# Directions for this task
Search the records for the word "AwayPins" and copy each line in which it appears.

# Supplied material
import Summits.BirchSwinnertonDyer.BirchSwinnertonDyer.Theorems.ResidualThetaTransportAtTwoResidualSignedLambdaLowerCMAtTwoSupplyPlaceCut
import HarnessLib

/-!
# The SLACK RING of the one-pair glue: `ℤ₂`-slack ⟺ `ℤ`-slack along the `ℤ₂`-compatible pins `locd₂`, `𝒸`, `locd_S`
# (ASSEMBLY-SPEC-g19 clauses C1/C2 run `PlaceCutGlue` / `RelaxedDeepHalf` at `A := ℤ`; the registered S4₂ / S4₀ texts speak `ℤ₂`)

Route `ResidualThetaTransportAtTwo` (RTT), crux RSL_g `ResidualSignedLambdaLowerCMAtTwo` (stmt-BirchSwinnertonDyer-22608), line «onepair» (v3d);
LEAD `prover-bsd-wall-rtt-p2` g19 (`--supports 22608 --as helper`, closes nothing). THEOREMS ONLY (no definition, no named fact, no instance, no
`sorry`). PORT BY NAME of the sorry-free crux sketch `Cruxes/ResidualThetaCountLowerPureAtTwo/Sketch_sidea_k1_g20.lean` (stub-ideation sidea-k1 g20,
commit d97fb2e53398 — credit), with its bare-function `actH` inlined as `fun a x ↦ C (ι a) • x`, plus the two `ℤ₂`-compatibilities of the pins it
consumes (`π.locd₂`, `π.cvec`; from w2's `locd₂_C_smul_eq_smul` / `colTuple_locd₂_C_smul`, p690209, fed with `pair_padicInt_smul_of_toZModPow` and the
residue pin `π.hpair`). BSD is not proved by any of this; RSL_g is OPEN.

WHY (friction found by sidea-k1 g20, 08:10Z). `PlaceCutGlue.hDHrel_of_placeCut` and `RelaxedDeepHalf.deepHalfSigma_of_relaxed` are run at `A := ℤ`
(the relaxed Selmer subgroup `↥selRelSubgroup` carries no `ℤ₂`-structure; the cut forms `loc₂ (a₀ • s)`), so their inputs `h2`/`h0` need INTEGER
slack, while S4₂ (p702488) and S4₀ (v3d `stub_deepHalfAwayTwo`) conclude `∃ a : ℤ_[2], a ≠ 0 ∧ …`. Descent = unit stripping `a = u · 2^{v(a)}`
(`PadicInt.unitCoeff_spec`), moving `u⁻¹` to the `x`-side through `C (ι u⁻¹) •` — which needs exactly the `ℤ₂`-compatibility of the target map and the
stability of the side condition `locd_S x = 0`; ascent `ℤ → ℤ₂` is the cast.

* §1 generic: `unitCoeff_inv_mul_eq_pow`, `exists_pow_slack_of_padicInt_slack(_of_stable)`, `exists_int_slack_of_padicInt_slack(_of_stable)`,
  `exists_padicInt_slack_of_int_slack(_of_stable)`, `padicInt_slack_iff_int_slack`.
* §2 pins (`locd₂ (C (ι a) • x) = a • locd₂ x` is `OnePairPins.locd₂_padicInt_smul'` of `…SupplyPlaceCut`), `OnePairPins.cvec_padicInt_smul` (`𝒸 (C (ι a) • x) = a • 𝒸 x`),
  `AwayPins.exists_int_slack` (S4₀ descended), `AwayPins.slack_iff`, `AwayPins.exists_int_slack_atTwo` (S4₂ descended, side condition kept),
  `OnePair.exists_padicInt_slack_of_int_slack'` (ascent at the end of C2, N5 currency).

References: [Kobayashi2003] Thm. 7.3 ((7.17)–(7.21)); [Kato2004Asterisque] §12.2 (p. 220), §13.8 (p. 228); [SerreLocalFields1979] II §2.
-/

set_option autoImplicit false
-- the Theorems namespace of this sub repeats the summit name by design (D-0017 nested layout)
set_option linter.dupNamespace false

noncomputable section

open scoped Classical

namespace Summit.BirchSwinnertonDyer.BirchSwinnertonDyer.Theorems.OnePair

/-! ## §1 Generic slack descent / ascent along a `ℤ_p`-compatible map (port of `Sketch_sidea_k1_g20` §1) -/

section Generic

variable {p : ℕ} [Fact p.Prime] {H M : Type*} [AddCommGroup M] [Module ℤ_[p] M]

/-- Unit stripping: `↑(unitCoeff ha)⁻¹ * a = p ^ v(a)` (`PadicInt.unitCoeff_spec`). [cite: SerreLocalFields1979, II §2] -/
theorem unitCoeff_inv_mul_eq_pow {a : ℤ_[p]} (ha : a ≠ 0) :
    (((PadicInt.unitCoeff ha)⁻¹ : ℤ_[p]ˣ) : ℤ_[p]) * a = (p : ℤ_[p]) ^ a.valuation := by
  have hu := PadicInt.unitCoeff_spec ha
  calc (((PadicInt.unitCoeff ha)⁻¹ : ℤ_[p]ˣ) : ℤ_[p]) * a
      = (((PadicInt.unitCoeff ha)⁻¹ : ℤ_[p]ˣ) : ℤ_[p]) * ((PadicInt.unitCoeff ha : ℤ_[p]ˣ) * (p : ℤ_[p]) ^ a.valuation) :=
        congrArg (fun b : ℤ_[p] ↦ (((PadicInt.unitCoeff ha)⁻¹ : ℤ_[p]ˣ) : ℤ_[p]) * b) hu
    _ = (p : ℤ_[p]) ^ a.valuation := by rw [← mul_assoc, Units.inv_mul, one_mul]

/-- **Descent to a power of `p`**: a `ℤ_p`-slack along an `act`-compatible map `f` is a `p^v`-slack, `v = v_p(a)`.
[cite: Kobayashi2003, Thm. 7.3 ((7.17)–(7.21))] -/
theorem exists_pow_slack_of_padicInt_slack (act : ℤ_[p] → H → H) (f : H → M)
    (hf : ∀ (a : ℤ_[p]) (x : H), f (act a x) = a • f x) {χ : M}
    (h : ∃ a : ℤ_[p], a ≠ 0 ∧ ∃ x : H, a • χ = f x) :
    ∃ v : ℕ, ∃ x : H, ((p : ℤ_[p]) ^ v) • χ = f x := by
  obtain ⟨a, ha, x, hx⟩ := h
  refine ⟨a.valuation, act (((PadicInt.unitCoeff ha)⁻¹ : ℤ_[p]ˣ) : ℤ_[p]) x, ?_⟩
  rw [hf, ← hx, ← mul_smul, unitCoeff_inv_mul_eq_pow ha]

/-- The same with a side condition `P` stable under `act` (shape of S4₂'s `locd_S x = 0 ∧ a • z = locd₂ x`).
[cite: Kobayashi2003, Thm. 7.3 ((7.17)–(7.21))] -/
theorem exists_pow_slack_of_padicInt_slack_of_stable (act : ℤ_[p] → H → H) (f : H → M)
    (hf : ∀ (a : ℤ_[p]) (x : H), f (act a x) = a • f x) (P : H → Prop) (hP : ∀ (a : ℤ_[p]) (x : H), P x → P (act a x))
    {z : M} (h : ∃ a : ℤ_[p], a ≠ 0 ∧ ∃ x : H, P x ∧ a • z = f x) :
    ∃ v : ℕ, ∃ x : H, P x ∧ ((p : ℤ_[p]) ^ v) • z = f x := by
  obtain ⟨a, ha, x, hPx, hx⟩ := h
  refine ⟨a.valuation, act (((PadicInt.unitCoeff ha)⁻¹ : ℤ_[p]ˣ) : ℤ_[p]) x, hP _ _ hPx, ?_⟩
  rw [hf, ← hx, ← mul_smul, unitCoeff_inv_mul_eq_pow ha]

/-- `((p : ℤ) ^ v : ℤ)` acts as `(p : ℤ_[p]) ^ v`. [cite: SerreLocalFields1979, II §2] -/
theorem int_pow_smul_eq (v : ℕ) (χ : M) : (((p : ℤ) ^ v : ℤ)) • χ = ((p : ℤ_[p]) ^ v) • χ := by
  rw [← Int.cast_smul_eq_zsmul ℤ_[p] ((p : ℤ) ^ v) χ, Int.cast_pow, Int.cast_natCast]

/-- `(p : ℤ) ^ v ≠ 0`. [cite: SerreLocalFields1979, II §2] -/
theorem int_pow_ne_zero (v : ℕ) : ((p : ℤ) ^ v : ℤ) ≠ 0 :=
  pow_ne_zero _ (by exact_mod_cast (Fact.out : p.Prime).ne_zero)

/-- **Descent to `ℤ`**: a `ℤ_p`-slack along an `act`-compatible map is an integer slack. [cite: Kobayashi2003, Thm. 7.3 ((7.17)–(7.21))] -/
theorem exists_int_slack_of_padicInt_slack (act : ℤ_[p] → H → H) (f : H → M)
    (hf : ∀ (a : ℤ_[p]) (x : H), f (act a x) = a • f x) {χ : M}
    (h : ∃ a : ℤ_[p], a ≠ 0 ∧ ∃ x : H, a • χ = f x) :
    ∃ m : ℤ, m ≠ 0 ∧ ∃ x : H, m • χ = f x := by
  obtain ⟨v, x, hx⟩ := exists_pow_slack_of_padicInt_slack act f hf h
  exact ⟨(p : ℤ) ^ v, int_pow_ne_zero v, x, by rw [int_pow_smul_eq, hx]⟩

/-- **Descent to `ℤ`, with a stable side condition.** [cite: Kobayashi2003, Thm. 7.3 ((7.17)–(7.21))] -/
theorem exists_int_slack_of_padicInt_slack_of_stable (act : ℤ_[p] → H → H) (f : H → M)
    (hf : ∀ (a : ℤ_[p]) (x : H), f (act a x) = a • f x) (P : H → Prop) (hP : ∀ (a : ℤ_[p]) (x : H), P x → P (act a x))
    {z : M} (h : ∃ a : ℤ_[p], a ≠ 0 ∧ ∃ x : H, P x ∧ a • z = f x) :
    ∃ m : ℤ, m ≠ 0 ∧ ∃ x : H, P x ∧ m • z = f x := by
  obtain ⟨v, x, hPx, hx⟩ := exists_pow_slack_of_padicInt_slack_of_stable act f hf P hP h
  exact ⟨(p : ℤ) ^ v, int_pow_ne_zero v, x, hPx, by rw [int_pow_smul_eq, hx]⟩

/-- **Ascent**: an integer slack is a `ℤ_p`-slack (the cast). [cite: Kobayashi2003, Thm. 7.3 ((7.17)–(7.21))] -/
theorem exists_padicInt_slack_of_int_slack (f : H → M) {χ : M}
    (h : ∃ m : ℤ, m ≠ 0 ∧ ∃ x : H, m • χ = f x) :
    ∃ a : ℤ_[p], a ≠ 0 ∧ ∃ x : H, a • χ = f x := by
  obtain ⟨m, hm, x, hx⟩ := h
  exact ⟨(m : ℤ_[p]), Int.cast_ne_zero.mpr hm, x, by rw [Int.cast_smul_eq_zsmul]; exact hx⟩

/-- Ascent with a side condition. [cite: Kobayashi2003, Thm. 7.3 ((7.17)–(7.21))] -/
theorem exists_padicInt_slack_of_int_slack_of_stable (f : H → M) (P : H → Prop) {z : M}
    (h : ∃ m : ℤ, m ≠ 0 ∧ ∃ x : H, P x ∧ m • z = f x) :
    ∃ a : ℤ_[p], a ≠ 0 ∧ ∃ x : H, P x ∧ a • z = f x := by
  obtain ⟨m, hm, x, hPx, hx⟩ := h
  exact ⟨(m : ℤ_[p]), Int.cast_ne_zero.mpr hm, x, hPx, by rw [Int.cast_smul_eq_zsmul]; exact hx⟩

/-- **`ℤ_p`-slack ⟺ integer slack** along an `act`-compatible map. [cite: Kobayashi2003, Thm. 7.3 ((7.17)–(7.21))] -/
theorem padicInt_slack_iff_int_slack (act : ℤ_[p] → H → H) (f : H → M)
    (hf : ∀ (a : ℤ_[p]) (x : H), f (act a x) = a • f x) (χ : M) :
    (∃ a : ℤ_[p], a ≠ 0 ∧ ∃ x : H, a • χ = f x) ↔ (∃ m : ℤ, m ≠ 0 ∧ ∃ x : H, m • χ = f x) :=
  ⟨exists_int_slack_of_padicInt_slack act f hf, exists_padicInt_slack_of_int_slack f⟩

end Generic

/-! ## §2 The line's currency: the `ℤ₂`-compatible pins and the descended S4₀ / S4₂ conclusions -/

section Pins

open Literature.NumberTheory.EllipticCurves Literature.NumberTheory.EllipticCurves.GreenbergSelmer
open Literature.NumberTheory.GaloisRepresentations NumberField IsDedekindDomain Field
open Kobayashi2003 Rat.HeightOneSpectrum PowerSeries
open Summit.BirchSwinnertonDyer.BirchSwinnertonDyer.Theorems.ThetaTransport

variable {S : Set (PadicAlgCl 2)} {W : WeierstrassCurve ℚ} [W.IsElliptic] {κ : ZpExtension ℚ 2} {γ : absoluteGaloisGroup ℚ}
  {S₀ : Finset (HeightOneSpectrum (𝓞 ℚ))} {n : ℕ} {ρ : FramedGaloisRep ℚ ↥(padicCoeffIntegers S) 2}
  {Θ : ∀ v : HeightOneSpectrum (𝓞 ℚ), ((2 : ℕ) : 𝓞 ℚ) ∈ v.asIdeal → (Cofree ρ ↥(padicCoeffField S) ≃+ (Fin n → ↥(W.geomPrimaryTorsion 2)))}
  {hΘ : ∀ v hv (δ : absoluteGaloisGroup (v.adicCompletion ℚ)) m i,
    Θ v hv (resGalOfEmb (closureEmb (K := ℚ) (v.adicCompletion ℚ)) δ • m) i = resGalOfEmb (closureEmb (K := ℚ) (v.adicCompletion ℚ)) δ • Θ v hv m i}
  {I : Kato2004.IwasawaH1DataCoeff (FramedGaloisRep.toGaloisRep ρ) 2 κ γ}
  {Sg : AddSubgroup (subgroupH1 κ.kerSubgroup (Cofree ρ ↥(padicCoeffField S)))} [Module ↥(padicCoeffIntegers S) ↥Sg]
  (π : OnePairPins S W κ γ S₀ n ρ Θ hΘ I Sg)

/-- **`𝒸 (C (ι a) • x) = a • 𝒸 x`** for `𝒸 = col^{⊕n} ∘ locd₂` (w2's `colTuple_locd₂_C_smul` with `col := π.col`). [cite: Kobayashi2003, Thm. 6.2 (p. 18)]
[cite: Kato2004Asterisque, §12.2 (p. 220)] -/
theorem OnePairPins.cvec_padicInt_smul (a : ℤ_[2]) (x : I.H) :
    π.cvec ((PowerSeries.C (padicIntToCoeffIntegers S a) : IwasawaAlgebraO S) • x) = a • π.cvec x :=
  colTuple_locd₂_C_smul I W π.v
    (hPC := fun m y Q ↦ pair_padicInt_smul_of_toZModPow S ρ W π.ePk π.hμPk π.hadd₁Pk π.hadd₂Pk π.hgalPk (Θ π.v π.hv) κ π.v (hΘ π.v π.hv)
      π.pair π.hpair m a y Q)
    (hlocd := π.hlocd₂) π.col x

variable [∀ w : ↥S₀, Module ℤ_[2] (Dloc S κ ρ (w : HeightOneSpectrum (𝓞 ℚ)))] (πₐ : AwayPins S κ ρ S₀ W γ n Θ hΘ I Sg π)

/-- **S4₀ descended**: the registered conclusion of `stub_deepHalfAwayTwo` (`ℤ₂`-slack on `P_{S₀}`) gives the INTEGER slack the `A := ℤ` place cut
consumes — from the field `AwayPins.hlocdS_smul` alone (port of sidea-k1 g20's `awayPins_exists_int_slack`). [cite: Kobayashi2003, Thm. 7.3 ((7.17)–(7.21))] -/
theorem AwayPins.exists_int_slack {χ : PAway S κ ρ S₀} (h : ∃ a : ℤ_[2], a ≠ 0 ∧ ∃ x : I.H, a • χ = πₐ.locdS x) :
    ∃ m : ℤ, m ≠ 0 ∧ ∃ x : I.H, m • χ = πₐ.locdS x :=
  exists_int_slack_of_padicInt_slack (fun a x ↦ (PowerSeries.C (padicIntToCoeffIntegers S a) : IwasawaAlgebraO S) • x) πₐ.locdS
    (fun a x ↦ πₐ.hlocdS_smul a x) h

/-- **S4₀ ⟺ S4₀_ℤ** on each character. [cite: Kobayashi2003, Thm. 7.3 ((7.17)–(7.21))] -/
theorem AwayPins.slack_iff (χ : PAway S κ ρ S₀) :
    (∃ a : ℤ_[2], a ≠ 0 ∧ ∃ x : I.H, a • χ = πₐ.locdS x) ↔ (∃ m : ℤ, m ≠ 0 ∧ ∃ x : I.H, m • χ = πₐ.locdS x) :=
  padicInt_slack_iff_int_slack (fun a x ↦ (PowerSeries.C (padicIntToCoeffIntegers S a) : IwasawaAlgebraO S) • x) πₐ.locdS
    (fun a x ↦ πₐ.hlocdS_smul a x) χ

/-- **S4₂ descended**: the registered conclusion of `stub_deepHalfAtTwoStrict` (`ℤ₂`-slack on `𝔉₂`, side condition `locd_S x = 0`) gives the integer slack
with the side condition kept (port of sidea-k1 g20's `atTwo_exists_int_slack`; `locd₂`'s compatibility is `locd₂_padicInt_smul'`).
[cite: Kobayashi2003, Thm. 7.3 ((7.17)–(7.21))] [cite: MilneADT2006, Ch. I, Thm. 4.10] -/
theorem AwayPins.exists_int_slack_atTwo
    {z : (Fin n → ↥(Sprung2012.localTowerPointsOfEmb κ (closureEmb (K := ℚ) (π.v.adicCompletion ℚ)) W)) →+ ℤ_[2]}
    (h : ∃ a : ℤ_[2], a ≠ 0 ∧ ∃ x : I.H, πₐ.locdS x = 0 ∧ a • z = π.locd₂ x) :
    ∃ m : ℤ, m ≠ 0 ∧ ∃ x : I.H, πₐ.locdS x = 0 ∧ m • z = π.locd₂ x :=
  exists_int_slack_of_padicInt_slack_of_stable (fun a x ↦ (PowerSeries.C (padicIntToCoeffIntegers S a) : IwasawaAlgebraO S) • x) π.locd₂
    (fun a x ↦ π.locd₂_padicInt_smul' a x) (fun x ↦ πₐ.locdS x = 0) (fun a x hx ↦ by
      change πₐ.locdS ((PowerSeries.C (padicIntToCoeffIntegers S a) : IwasawaAlgebraO S) • x) = 0
      rw [πₐ.hlocdS_smul, hx, smul_zero]) h

omit [W.IsElliptic] [Module ↥(padicCoeffIntegers S) ↥Sg] in
/-- **Ascent at the end of the chain**: the `A := ℤ` output of the relaxed deep half (integer slack on `P`) is N5's `ℤ₂`-slack.
[cite: Kobayashi2003, Thm. 7.3 ((7.17)–(7.21))] -/
theorem exists_padicInt_slack_of_int_slack' {P : Type*} [AddCommGroup P] [Module ℤ_[2] P] (locd : I.H → P) {z : P}
    (h : ∃ m : ℤ, m ≠ 0 ∧ ∃ x : I.H, m • z = locd x) :
    ∃ a : ℤ_[2], a ≠ 0 ∧ ∃ x : I.H, a • z = locd x :=
  exists_padicInt_slack_of_int_slack locd h

end Pins

end Summit.BirchSwinnertonDyer.BirchSwinnertonDyer.Theorems.OnePair

end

# Your response
  `AwayPins.exists_int_slack` (S4₀ descended), `AwayPins.slack_iff`, `AwayPins.exists_int_slack_atTwo` (S4₂ descended, side condition kept),
variable [∀ w : ↥S₀, Module ℤ_[2] (Dloc S κ ρ (w : HeightOneSpectrum (𝓞 ℚ)))] (πₐ : AwayPins S κ ρ S₀ W γ n Θ hΘ I Sg π)
consumes — from the field `AwayPins.hlocdS_smul` alone (port of sidea-k1 g20's `awayPins_exists_int_slack`). [cite: Kobayashi2003, Thm. 7.3 ((7.17)–(7.21))] -/
theorem AwayPins.exists_int_slack {χ : PAway S κ ρ S₀} (h : ∃ a : ℤ_[2], a ≠ 0 ∧ ∃ x : I.H, a • χ = πₐ.locdS x) :
theorem AwayPins.slack_iff (χ : PAway S κ ρ S₀) :
theorem AwayPins.exists_int_slack_atTwo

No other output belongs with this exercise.